ESOPs solved this set of problems, because workers don’t have to buy into the plan. When a new employee joins the firm, they automatically join the ESOP. But high-performing ESOPs have other problems related to success:
- When a firm becomes majority employee owned, especially S corporations, they benefit from worker and manager motivation and problem solving. As with New Belgium, they often become highly effective companies, which can dramatically increase in value. As a result, the firm starts getting buy-out offers, and workers must decide whether to turn the value they’ve created into immediate wealth. But if the most successful ESOP firms become candidates for sale, how do we make ESOPs a bigger part of our economy?
- Since ESOPs are retirement plans, regulated under ERISA [the Employee Retirement Income Security Act of 1974] and managed by a trust, there must be an independent trustee. There is a legal question as to whether certain offers — offers that would clearly benefit the workers financially — need to be seriously considered or accepted. I have heard from a variety of experts that trustees may be too conservative when interpreting this issue.
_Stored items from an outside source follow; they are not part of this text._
import Mathlib

/-!
# KPlusLogSqLaw — the two-speed parity law FAILS for speeds `{±1, ±3}` (kernel-checked instance, `N = 9`)

Context (route `KPlusLogSqLaw`, crux `TropicalB`, cell pub-symmetroid, seat conjb-2 g20; companion of
`KPlusLogSqLawParityAlphabetBoundary`).  For max-weight independent edge sets («matchings») of a path with `N` edges and
edge weights `A e + lam e * T` moving at integer speeds `lam e`, follow the optimum as `T` increases; a change between
consecutive optima is an *odd block* when the two sets have sizes of different parity.  The *parity law* «#odd blocks ≤ N»
is certified for speeds `{±1, ±2}` for all `N ≤ 14` (exact, kit j322292; LP-free via the hull facts of
`KPlusLogSqLawHullFacts`).  THEORY-NOTE-g20 §2 recorded «no realisable violator for {±1,±3}, N ≤ 8 (exhaustive)» and
conjectured the law for EVERY two-speed alphabet («Conjecture 2S»).

`twoSpeed13_parityLaw_counterexample` refutes Conjecture 2S: with speeds `{±1, ±3}` and `N = 9` there is a genuine instance
whose optimum passes through ELEVEN consecutive unique optima with all TEN changes odd blocks (sizes 2,3,2,3,…,2), so
`#odd = 10 > N = 9`.  Found by the LP-free «free-part domination» filter N7 (4 survivors among 83 411 candidate chains, one
realisable) and the exact LP; verified here by `decide` on an integer instance (`a` scaled by 81; one integer sample time
strictly inside each optimality interval; uniqueness against all `2^9` edge subsets).  Consequence for the programme: the
two-speed parity law is alphabet-dependent — `{±1, ±2}` (ratio exactly 2) is the boundary case `q = 2p` of the dividing line
`q ≤ 2p` already seen for the local Hall form.  No new definitions.
-/

namespace Summit.ValiantsHypothesis.ValiantsHypothesis.Theorems.KPlusLogSqLawTwoSpeed13Counterexample

set_option maxRecDepth 200000 in
set_option maxHeartbeats 8000000 in
/-- **Two speeds `{±1, ±3}` break the parity law at `N = 9`.**  Edges `0,…,8` of a path (edges `e`, `e+1` adjacent),
speeds `lam = (-1,-3,-1,3,-1,-3,1,3,1)`, offsets `A = (-27,-33,25,81,81,39,15,-15,-13)`, sample times
`T = (-32,-29,-25,-21,-17,-7,3,7,11,15,18)` (breakpoints `-31,-27,-23,-19,-15,1,5,9,13,17`): at each `T k` the set `μ k`
(`{1,5}, {0,2,5}, {2,5}, {1,3,5}, {2,4}, {2,4,6}, {3,5}, {3,5,7}, {3,6}, {3,6,8}, {3,7}`) is the unique max-weight independent
edge set, and all ten consecutive changes are odd blocks (`[0,2] [0,0] [1,3] [1,5] [6,6] [2,6] [7,7] [5,7] [8,8] [6,8]`).
(conjb-2 g20; rational witness `a = (-1/3,-11/27,25/81,1,1,13/27,5/27,-5/27,-13/81)`, LP gap 4/81.) -/
theorem twoSpeed13_parityLaw_counterexample :
    ∃ (lam A : Fin 9 → ℤ) (T : Fin 11 → ℤ) (μ : Fin 11 → Finset (Fin 9)),
      (∀ e, lam e = 1 ∨ lam e = -1 ∨ lam e = 3 ∨ lam e = -3) ∧
      StrictMono T ∧
      (∀ k, ∀ e ∈ μ k, ∀ e' ∈ μ k, e'.val ≠ e.val + 1) ∧
      (∀ k (ν : Finset (Fin 9)), (∀ e ∈ ν, ∀ e' ∈ ν, e'.val ≠ e.val + 1) → ν ≠ μ k →
          ∑ e ∈ ν, (A e + lam e * T k) < ∑ e ∈ μ k, (A e + lam e * T k)) ∧
      9 < (Finset.univ.filter (fun k : Fin 10 => Odd ((μ k.castSucc).card + (μ k.succ).card))).card := by
  refine ⟨![-1, -3, -1, 3, -1, -3, 1, 3, 1], ![-27, -33, 25, 81, 81, 39, 15, -15, -13],
    ![-32, -29, -25, -21, -17, -7, 3, 7, 11, 15, 18],
    ![{1, 5}, {0, 2, 5}, {2, 5}, {1, 3, 5}, {2, 4}, {2, 4, 6}, {3, 5}, {3, 5, 7}, {3, 6}, {3, 6, 8}, {3, 7}],
    by decide, ?_, by decide, by decide, by decide⟩
  exact Fin.strictMono_iff_lt_succ.mpr (by decide)

end Summit.ValiantsHypothesis.ValiantsHypothesis.Theorems.KPlusLogSqLawTwoSpeed13Counterexample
Some observers say, an offer is a chance to monetize wealth for the workers, and thus, its obligatory to seriously explore. Others have observed that keeping a successful company as an ESOP, where value can grow, may be a bigger long-term wealth opportunity for the workers.
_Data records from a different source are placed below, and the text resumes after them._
import Literature.MathematicalPhysics.QuantumLattice.IsingAnisotropicAntiferromagnetLongRangeOrder
import Literature.MathematicalPhysics.QuantumLattice.AntiferromagnetChessboardEstimate
import HarnessLib

/-!
# Néel order of the Ising-anisotropic XXZ antiferromagnet in its physical frame
# (Fröhlich–Lieb 1978, §I.A model (3), §I.B (3), §IV (c))

Topic `MathematicalPhysics/QuantumLattice`; companion of
`IsingAnisotropicAntiferromagnetLongRangeOrder.lean`. That file proves Fröhlich–Lieb's long-range
order for the quantum antiferromagnet (3), `H = S⁻²[Hᶻ + αHˣʸ]` (1.3), in the ROTATED real frame
(1.4a) — tree `xyzRealFieldHamiltonian L n α (-α) 0 = -Σ_{⟨xy⟩}(αS¹S¹ - αS²S² + S³S³)` (`= S²·H`
of (1.4a)) — where the order observable is the plain sign `σ_x = P⁺_x - P⁻_x = sgn⁺ S³_x` at every
site. FL §I.A (3): "This is obtained by making a rotation of `π` about the y-axis for the spins on
one of the two sublattices; for such spin operators `Sᶻ → -Sᶻ`, `Sˣ → -Sˣ`, `Sʸ → +Sʸ`"; §I.B (3):
the order parameter of model (3) is the STAGGERED magnetisation `m_i = S⁻¹(-1)^{i₁+i₂}Sᶻ_i`. This
file carries the result back to the PHYSICAL XXZ antiferromagnet of the tree,
`xxzHamiltonian n (torusGraph d L) J Δ = J Σ_{⟨xy⟩}(SˣSˣ + SʸSʸ + Δ SᶻSᶻ)` with `J > 0` and Ising
anisotropy `Δ = α⁻¹` (FL's (1.3) is `S⁻²α · Σ(SˣSˣ + SʸSʸ + α⁻¹SᶻSᶻ)`, i.e. `J = αS⁻²`):

* §1 `exists_productOp_conj_xxzHamiltonian` — the odd-sublattice half-turn about the `2`-axis as
  an explicit product unitary `U = ⨂_z u_z` (`u_z = 1` on the even, `u_z = R` on the odd
  sublattice, `R S³ Rᴴ = -S³`) with `U H_{J,Δ} Uᴴ = (JΔ) · H♭(Δ⁻¹)`,
  `H♭(α) = xyzRealFieldHamiltonian L n α (-α) 0` (bond by bond across the bipartite even torus:
  `SˣSˣ ↦ -SˣSˣ`, `SʸSʸ ↦ SʸSʸ`, `SᶻSᶻ ↦ -SᶻSᶻ`), for every `d`, even `L`, `J` and `Δ ≠ 0`;
* §2 `exists_unitary_conj_xxzHamiltonian_neelDiagonal` — the same unitary maps the Néel placement
  `N_x(w)` of a diagonal single-site observable (`diag w` on the even, `diag(w reversed)` on the odd
  sublattice: tree `neelDiagonal`, `P^{+δ} ↔ P^{-δ}` of FL §I.B) to the constant placement
  `diag w`; `xxz_gibbsState_neel_twoPoint_eq` — hence
  `⟨N_x(w₁) N_y(w₂)⟩_{β, H_{J,Δ}} = ⟨diag w₁ · diag w₂⟩_{βJΔ, H♭(Δ⁻¹)}` (unitary covariance of Gibbs
  states, `e^{-β(cH)} = e^{-(βc)H}`);
* §3 the physical statements. `szNonnegProj_sub_szNegProj`: `σ = P⁺ - P⁻ = diag(sgn⁺(n/2 - k))`;
  **`xxzAF_neelSigma_twoPoint_ge_half`** — on the torus `(ℤ/Nbℤ)²` (`N` even `> 1`, `Nb ≥ 3`), for
  `J > 0`, `Δ > 0`, `β ≥ 0` and the smallness hypotheses of `anisoAF_sigma_twoPoint_ge_half` at
  `α = Δ⁻¹` and effective inverse temperature `βJΔ`: `Re⟨N_m(σ) N_{n'}(σ)⟩_{β, H_{J,Δ}} ≥ 1/2` for
  all sites `m ≠ n'`, where `N_x(σ) = sgn⁺((-1)^x S³_x)` is the sign of the staggered spin (FL (1.9)
  with `M² = 1/2` for the order parameter (3) of §I.B); `xxzAF_neelSigma_twoPoint_ge_half_explicit`
  — the same on `(ℤ/2Nℤ)²` under the explicit thresholds `Δ ≥ (64 + 2n)/n · (2·10³²⁰)^{32/n}`,
  `βJΔ ≥ 16(log(2·10³²⁰) + 4 log(n+1))/n²` (`n ≥ 1`); **`xxzAF_longRangeOrder_of_one_lt`** — FL's
  theorem for model (3) as printed in §I.A: for every `J > 0` and every `Δ > 1` there is a spin
  `n₀/2` such that for every spin `n/2 ≥ n₀/2` there is `β₀` with Néel long-range order
  `Re⟨N_m(σ) N_{n'}(σ)⟩ ≥ 1/2` for all `β ≥ β₀`, all even volumes and all pairs of sites ("For each
  `S` there is an `α(S)` and `β_c(α)` such that for `α < α(S)` and `β > β_c(α)` there is LRO. As
  `S → ∞`, `α(S) → 1`").

No named facts; no sorries.

## References

* J. Fröhlich, E. H. Lieb, *Phase transitions in anisotropic lattice spin systems*, Comm. Math.
  Phys. **60** (1978) 233–267; §I.A model (3), eqs. (1.3)–(1.4a); §I.B (3), eqs. (1.8)–(1.9);
  §IV (c) (Selecta pp. 237–239, 260–263). [FrohlichLieb1978]
* F. J. Dyson, E. H. Lieb, B. Simon, *Phase transitions in quantum spin systems with isotropic and
  nonisotropic interactions*, J. Stat. Phys. **18** (1978) 335–383, §2 (the sublattice rotation).
  [DLS1978]
* T. Kennedy, E. H. Lieb, B. S. Shastry, J. Stat. Phys. **53** (1988) 1019–1030, eqs. (15)–(17).
  [KLS1988JSP]
-/

noncomputable section
/-- **Specification of the signed twist `(τ', θ)` over `K` with auxiliary place `v₀`**
(conclusion of `stub_signedTwist`): (a) `τ'` conjugate self-dual a.e. (`IsConjSelfDualAE`);
(b) STANDARD Asai sign (`HasAsaiSign cK 1`: `L^S(s, τ', As^{(-1)^{2n-1}}) = L^S(s, τ', As⁻)` has
the pole — the sign for which the descent to the quasi-split `U_{K/F₀}(2n)` along the standard
base change `ξ_1` exists); (c) archimedean parameter of half-integral doubly-regular shape at every
complex embedding (`HalfIntShape`: the "type I" condition = the SIGN LAW of the sibling cards);
(d) `τ'` unramified at `u` and `cK • u` for every place `u` above `ℓ` (which is unramified over
`F₀`); (e) twist control (`TwistCtrl`) at all but finitely many places of `K` and at every place
above `v₀`. -/
def SignedTwistSpec {n : ℕ} {hcpt : isCompact_glFiniteIntegralLevel n F}
    (π : CuspidalAutomorphicRepData n F hcpt) (eψ : FramedGaloisRep F ℂ 1)
    {ℓ : ℕ} [Fact ℓ.Prime] (ι : PadicAlgCl ℓ ≃+* ℂ) (cK : K ≃ₐ[F₀] K)
    {hcptK : isCompact_glFiniteIntegralLevel (2 * n) K}
    (τ' : CuspidalAutomorphicRepData (2 * n) K hcptK) (θ : FramedGaloisRep K (PadicAlgCl ℓ) 1)
    (v₀ : HeightOneSpectrum (𝓞 F₀)) : Prop :=
  τ'.1.IsConjSelfDualAE cK ∧ τ'.1.HasAsaiSign cK 1 ∧
  (∃ χ : (K →+* ℂ) → Multiset ℂ, τ'.1.HasArchParameter χ ∧ ∀ σe : K →+* ℂ, HalfIntShape n (χ σe)) ∧
  (∀ u : HeightOneSpectrum (𝓞 K), ((ℓ : ℕ) : 𝓞 K) ∈ u.asIdeal →
    u.asIdeal.ramificationIdx (𝓞 F₀) = 1 ∧ τ'.1.IsUnramifiedAt u ∧ τ'.1.IsUnramifiedAt (cK • u)) ∧
  (∀ᶠ u : HeightOneSpectrum (𝓞 K) in cofinite, TwistCtrl π eψ ι cK τ' θ u) ∧
  (∀ u : HeightOneSpectrum (𝓞 K), u.under (𝓞 F₀) = v₀ → TwistCtrl π eψ ι cK τ' θ u)

end KLevel

/-- **Patch control at a place `u` of `K`** for the abstract patching lemma `stub_patchDescend`:
for every polynomial `P` controlled at the place `v` below `u` (`Ctrl v P`) and `e(u∣v) = 1`, the
representation `r` of `Γ_K` is unramified at `u` with arithmetic-Frobenius characteristic
polynomial `P` if `f(u∣v) = 1` and `sqPoly P` if `f(u∣v) = 2`. -/
def PatchCtrl {F₀ : Type} [Field F₀] [NumberField F₀] {K : Type} [Field K] [NumberField K]
    [Algebra F₀ K] {ℓ : ℕ} [Fact ℓ.Prime] {m : ℕ}
    (Ctrl : HeightOneSpectrum (𝓞 F₀) → (PadicAlgCl ℓ)[X] → Prop)
    (r : FramedGaloisRep K (PadicAlgCl ℓ) m) (u : HeightOneSpectrum (𝓞 K)) : Prop :=
  ∀ P : (PadicAlgCl ℓ)[X], Ctrl (u.under (𝓞 F₀)) P → u.asIdeal.ramificationIdx (𝓞 F₀) = 1 →
    r.IsUnramifiedAt u ∧ (u.asIdeal.inertiaDeg (𝓞 F₀) = 1 → r.HasFrobCharpolyAt u P) ∧
      (u.asIdeal.inertiaDeg (𝓞 F₀) = 2 → r.HasFrobCharpolyAt u (sqPoly P))

/-- **The controlled polynomials of the crux at a place `v` of `F₀`**: `v ∤ ℓ` and `P` is the host
polynomial of some guard datum `(α, c)` at `v` (all such `P` coincide, by uniqueness of Satake
parameters and of Frobenius values — Disproof.lean §5 — but the line never needs this). -/
def CtrlOf (F₀ : Type) {F : Type} [Field F₀] [NumberField F₀] [Field F] [NumberField F] [Algebra F₀ F]
    {n : ℕ} {hcpt : isCompact_glFiniteIntegralLevel n F}
    (π : CuspidalAutomorphicRepData n F hcpt) (eψ : FramedGaloisRep F ℂ 1)
    {ℓ : ℕ} [Fact ℓ.Prime] (ι : PadicAlgCl ℓ ≃+* ℂ) :
    HeightOneSpectrum (𝓞 F₀) → (PadicAlgCl ℓ)[X] → Prop := fun v P ↦
  ((ℓ : ℕ) : 𝓞 F₀) ∉ v.asIdeal ∧
    ∃ (α : HeightOneSpectrum (𝓞 F) → Multiset ℂ) (c : HeightOneSpectrum (𝓞 F) → ℂ),
      Guard π eψ v α c ∧ P = hostPoly ι n α c v

/-! ## The five stubs -/

/-- **Fact-stub (S1′): every-unramified-place CUSPIDAL automorphic induction through a cyclic extension
of prime degree** — the Literature named fact
`Literature.NumberTheory.Automorphic.automorphicInduction_cyclic_cuspidal_unramified` (Arthur–Clozel 1989,
Ch. 3, Thm. 4.2 (e) + Thm. 5.1 + Lemma 6.4; Henniart 2012, Thm. 3 + Thm. 5; landed p84234, UNPROVED in the
tree).  The round-1 stub `stub_inducedPackage` is PROVED from it
(`Theorems/QuadraticWindowHostInducedRepInducedPackage.lean`, p84505), so the only open content of S1 is this
published theorem. -/
theorem stub_factAI : Literature.NumberTheory.Automorphic.automorphicInduction_cyclic_cuspidal_unramified := by
  sorry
Are there ways to put more protections in place, so that a successful ESOP would not necessarily be obligated to sell to the highest bidder?
Blasi: Some firms have tried to insulate themselves from the most conservative position of trustees — the belief that the obligation to maximize value for the workers overrides more long-term considerations — by becoming B Corps or otherwise embedding a multi-stakeholder mission into their articles of incorporation. New Belgium became a B Corp but that act was not itself sufficient (and I want to make clear I don’t know all the factors that contributed to the decision to sell). Therefore, I believe three responses are in order:
- Senior ESOP trustees need to get together with legal experts and determine what their obligation is when a buy-out offer is on the table. Perhaps there is more legal room than trustees perceive around this issue.
- To strengthen the position of trustees, there could be amendments to ERISA, such as a carve out that would provide a safe harbor for trustees who choose not to sell.
- More ESOP companies should go B Corp route — despite New Belgium’s experience — and strengthen their multi-stakeholder mission by embedding it in their articles of incorporation.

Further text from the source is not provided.